Is it Blasphemous to Order White Wine to go with my Steak?

Pairing food with wine can’t be simplified by matching colors

Yes, people take wine seriously—which is why it’s possible to attach the word blasphemy to those who do not speak the truth about this glorious liquid. Often, though, blasphemy turns out to be only an accusation made by the uninformed. Ask Galileo, who in 1633 was accused of blasphemy and found guilty of heresy for daring to declare that our planet revolved around the sun. 

Galileo spent the rest of his life under house arrest for this. Don’t worry. A similar fate does not await you if you declare that only white wines go with fish or reds with meat. There are uninformed people out there who may accuse you of blasphemy. Now, you can help them see the light. 

The problem with one size fits all

There’s validity to the idea of the white/white red/red rule, but you shouldn’t apply it in all cases. Not all red meat is the same. You likely wouldn’t confuse salmon with flounder. The same is true with wine.

So, while it’s generally a wise idea to pair white wine with fish, it’s also important to look past the color. A Gewürztraminer tastes completely different than a Sauvignon Blanc—yet both are white wines. 

This takes us to the idea that wines and food have the responsibility to pay complementary respect in flavor, which sometimes has little to do with color. Your Dover sole filet would be overwhelmed by our Sangiovese. The flip-side to that would be the consequences of pairing our Pinot Grigio with a strong and oily filet of salmon.

And then there’s the consideration of how your meat or fish is prepared. Perhaps you’ll prepare calamari Fra Diavolo-style. A delicate white wine would be lost in the mouthful of spices.

Some specificity for the generality

Hard and fast doesn’t work well with the complications brought on by pairing a main ingredient—in this case, either meat or fish—with myriad cooking styles, and then applying the white/white red/red rule.

The color rule is a good place to start, but then take it to the next round of elimination by keeping these things in mind:

  • Oven-baked fish, as well as oil-rich filets like salmon, can be paired with a medium red wine. Think Pinot Noir. Careful with the stronger reds, though. Fish may taste mild when it’s unadorned—but its iodized undertones can clash with a red wine’s tannins. You’ll get a mouthful of metallic or bitter sensations.
  • Red meats—especially with marbled fat—will soften these sharp tannins. It’s why most people opt to pair wines such as our Malbec with a Porterhouse steak or a dinosaur-size Prime rib.
  • Back to considering the preparation method over the main ingredient: Pass on a red wine if your dish features a cream-based sauce. The fats and milk solids will coat your tongue, allowing only a portion of the spectrum of flavors contained in red wines to make it to your taste buds. That limited spectrum may not be to your liking. Go for something oak-aged, like a creamy Chardonnay.

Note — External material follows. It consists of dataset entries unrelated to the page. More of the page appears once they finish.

import Mathlib.MeasureTheory.Integral.Bochner.Basic
import Mathlib.Analysis.SpecialFunctions.Exp
import Mathlib.MeasureTheory.Integral.IntegrableOn
import Literature.Analysis.FunctionSpaces.BesselJ
import HarnessLib

-- provenance: harness21/H21/H21/Prelude/Sobolev/LiebWuIntegrals.lean @ 8ab0aae (interim HEAD d8f2665); M5 mechanical rewrite
/-!
# The Lieb–Wu integrals for the half-filled Hubbard chain

Trunk: Sobolev (prelude item C11', application of the notion `bessel_J`).

This file contains the analytic half of hubbard.S10 (plain text on purpose: the statement id
is carried by the hubbard-trunk file that combines these closed forms with the Hubbard
Hamiltonian at half filling and the thermodynamic limit).

Lieb and Wu (*Absence of Mott transition in an exact solution of the short-range one-band
model in one dimension*, Phys. Rev. Lett. **20** (1968) 1445, eqs. (19)–(22); rigorous
derivation in Lieb–Wu, Physica A **321** (2003) 1) computed, via the Bethe ansatz, the
ground-state energy per site of the one-dimensional Hubbard chain at half filling,
`e(U) = -4 ∫₀^∞ J₀(ω) J₁(ω) / (ω (1 + exp(ω U / 2))) dω` (`U > 0`),
and the charge gap
`μ₊ - μ₋ = U - 4 + 8 ∫₀^∞ J₁(ω) / (ω (1 + exp(ω U / 2))) dω`,
which is strictly positive for every `U > 0` (Mott insulator, no Mott transition at `U > 0`)
and vanishes at `U = 0`. Here `J₀, J₁` are the Bessel functions of the first kind
(`Literature.Analysis.FunctionSpaces.besselJ`, prelude file `BesselJ`).

We define the two closed forms as real numbers depending on `U : ℝ` and state:
integrability of the integrands on `(0, ∞)`, positivity of the gap for `U > 0`, the value
`0` of the gap at `U = 0` (Weber–Schafheitlin: `∫₀^∞ J₁(ω)/ω dω = 1`), and the free-fermion
limit `e(U) → -4/π` as `U → 0⁺`.

## Mathlib

Mathlib has no Bessel functions and hence none of these integrals; the set integral
`∫ ω in Set.Ioi 0, …`, `IntegrableOn`, `Real.exp` and `Filter.Tendsto` are Mathlib's.

## Design choices

* Namespace `Literature.Hubbard`, as requested by the outline, so that the hubbard trunk can refer to
  `Hubbard.liebWuEnergy` / `Hubbard.liebWuChargeGap` directly.
* The integrands are named (`liebWuEnergyIntegrand`, `liebWuChargeGapIntegrand`) so that the
  integrability lemmas have a clean statement; the closed forms unfold to the formulas of the
  outline by `rfl` (`liebWuEnergy_eq`, `liebWuChargeGap_eq`).
* The definitions make sense for every real `U` (Bochner integral, junk value `0` if the
  integrand were not integrable); the integrability lemmas show that no junk value arises for
  `U > 0` (energy) and `U ≥ 0` (gap). At `U = 0` the energy integrand `J₀ J₁ / (2ω)` is still
  integrable, but the physical statement is for `U > 0` only, matching Lieb–Wu.
-/

noncomputable section

open scoped Topology
open Filter MeasureTheory Set Real

namespace Literature.Analysis.FunctionSpaces

section Hubbard

/-- The integrand `J₀(ω) J₁(ω) / (ω (1 + exp(ω U / 2)))` of the Lieb–Wu ground-state energy
formula (Lieb–Wu, PRL 20 (1968) 1445, eq. (20)); analytic half of hubbard.S10. [folklore] -/
def liebWuEnergyIntegrand (U ω : ℝ) : ℝ :=
  besselJ 0 ω * besselJ 1 ω / (ω * (1 + Real.exp (ω * U / 2)))

/-- The integrand `J₁(ω) / (ω (1 + exp(ω U / 2)))` of the Lieb–Wu charge-gap formula
(Lieb–Wu, PRL 20 (1968) 1445, eq. (22)); analytic half of hubbard.S10. [folklore] -/
def liebWuChargeGapIntegrand (U ω : ℝ) : ℝ :=
  besselJ 1 ω / (ω * (1 + Real.exp (ω * U / 2)))

/-- The **Lieb–Wu ground-state energy per site** of the half-filled Hubbard chain (hopping
`t = 1`, interaction `U`):
`e(U) = -4 ∫₀^∞ J₀(ω) J₁(ω) / (ω (1 + exp(ω U / 2))) dω`
(Lieb–Wu, PRL 20 (1968) 1445, eq. (20); Physica A 321 (2003) 1). Analytic half of
hubbard.S10. [folklore] -/
def liebWuEnergy (U : ℝ) : ℝ :=
  -4 * ∫ ω in Ioi (0 : ℝ), liebWuEnergyIntegrand U ω

/-- The **Lieb–Wu charge gap** `μ₊ - μ₋` of the half-filled Hubbard chain (hopping `t = 1`,
interaction `U`):
`Δ(U) = U - 4 + 8 ∫₀^∞ J₁(ω) / (ω (1 + exp(ω U / 2))) dω`
(Lieb–Wu, PRL 20 (1968) 1445, eq. (22); Physica A 321 (2003) 1). Analytic half of
hubbard.S10. [folklore] -/
def liebWuChargeGap (U : ℝ) : ℝ :=
  U - 4 + 8 * ∫ ω in Ioi (0 : ℝ), liebWuChargeGapIntegrand U ω

/-- Unfolding of `liebWuEnergy` to the formula of Lieb–Wu, PRL 20 (1968) 1445, eq. (20). [folklore] -/
theorem liebWuEnergy_eq (U : ℝ) :
    liebWuEnergy U = -4 * ∫ ω in Ioi (0 : ℝ),
      besselJ 0 ω * besselJ 1 ω / (ω * (1 + Real.exp (ω * U / 2))) :=
  rfl

/-- Unfolding of `liebWuChargeGap` to the formula of Lieb–Wu, PRL 20 (1968) 1445, eq. (22). [folklore] -/
theorem liebWuChargeGap_eq (U : ℝ) :
    liebWuChargeGap U = U - 4 + 8 * ∫ ω in Ioi (0 : ℝ),
      besselJ 1 ω / (ω * (1 + Real.exp (ω * U / 2))) :=
  rfl

/-- For `U > 0` the Lieb–Wu energy integrand `J₀ J₁ / (ω (1 + e^{ωU/2}))` is integrable on
`(0, ∞)`: near `0` it is bounded (`J₁(ω)/ω → 1/2`), and at infinity it decays exponentially
(indeed already `J₀ J₁ / ω = O(ω⁻²)` by DLMF 10.17.3). Lieb–Wu, Physica A 321 (2003) 1, §5;
analytic half of hubbard.S10. [cite: LiebWuPhysicaA2003, §5] -/
def integrableOn_liebWuEnergy_integrand : Prop :=
  ∀ {U : ℝ} (hU : 0 < U),
    IntegrableOn (liebWuEnergyIntegrand U) (Ioi 0)

/-- For `U ≥ 0` the Lieb–Wu charge-gap integrand `J₁ / (ω (1 + e^{ωU/2}))` is integrable on
`(0, ∞)`: `J₁(ω)/ω` is bounded near `0` and `O(ω^{-3/2})` at infinity (DLMF 10.17.3), and
`0 < (1 + e^{ωU/2})⁻¹ ≤ 1`. Lieb–Wu, Physica A 321 (2003) 1, §5; analytic half of
hubbard.S10. [cite: LiebWuPhysicaA2003, §5] -/
def integrableOn_liebWuChargeGap_integrand : Prop :=
  ∀ {U : ℝ} (hU : 0 ≤ U),
    IntegrableOn (liebWuChargeGapIntegrand U) (Ioi 0)

/-- **Mott insulator for all `U > 0`** (as a property of the closed form): the Lieb–Wu charge
gap is strictly positive for every `U > 0` (Lieb–Wu, PRL 20 (1968) 1445, discussion after
eq. (22); Physica A 321 (2003) 1, Theorem on p. 3). Analytic half of hubbard.S10. [cite: LiebWuPRL1968, discussion after eq. (22)] -/
def liebWuChargeGap_pos : Prop :=
  ∀ {U : ℝ} (hU : 0 < U),
    0 < liebWuChargeGap U

/-- At `U = 0` the Lieb–Wu charge gap vanishes: `∫₀^∞ J₁(ω) / (2ω) dω = 1/2`
(Weber–Schafheitlin, DLMF 10.22.43), so `0 - 4 + 8 · (1/2) = 0` (Lieb–Wu, PRL 20 (1968)
1445, after eq. (22)). Analytic half of hubbard.S10. [cite: LiebWuPRL1968, discussion after eq. (22); DLMF 10.22.43] -/
def liebWuChargeGap_zero : Prop :=
  liebWuChargeGap 0 = 0

/-- Free-fermion limit of the Lieb–Wu energy: `e(U) → -4/π` as `U → 0⁺`, the ground-state
energy per site of the half-filled tight-binding chain (Lieb–Wu, PRL 20 (1968) 1445, after
eq. (20); Physica A 321 (2003) 1, §6). Analytic half of hubbard.S10. [cite: LiebWuPRL1968, discussion after eq. (20)] -/
def tendsto_liebWuEnergy_zero : Prop :=
  Tendsto liebWuEnergy (𝓝[>] 0) (𝓝 (-4 / π))

end Hubbard

end Literature.Analysis.FunctionSpaces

Galileo was on the bad side of the Catholic Church for more than 300 years for daring to voice his opinion about our Earth and the sun. Ultimately, the church admitted that there was a preponderance of evidence to their contrary belief.

You may have some pushback when you decide to order a bottle of our Viognier to go with your steak au poivre. It’s doubtful you’ll spend the rest of our life under house arrest, though. In fact, you may actually gain standing by educating your naysayers about the limiting consequences of the white/white red/red rule.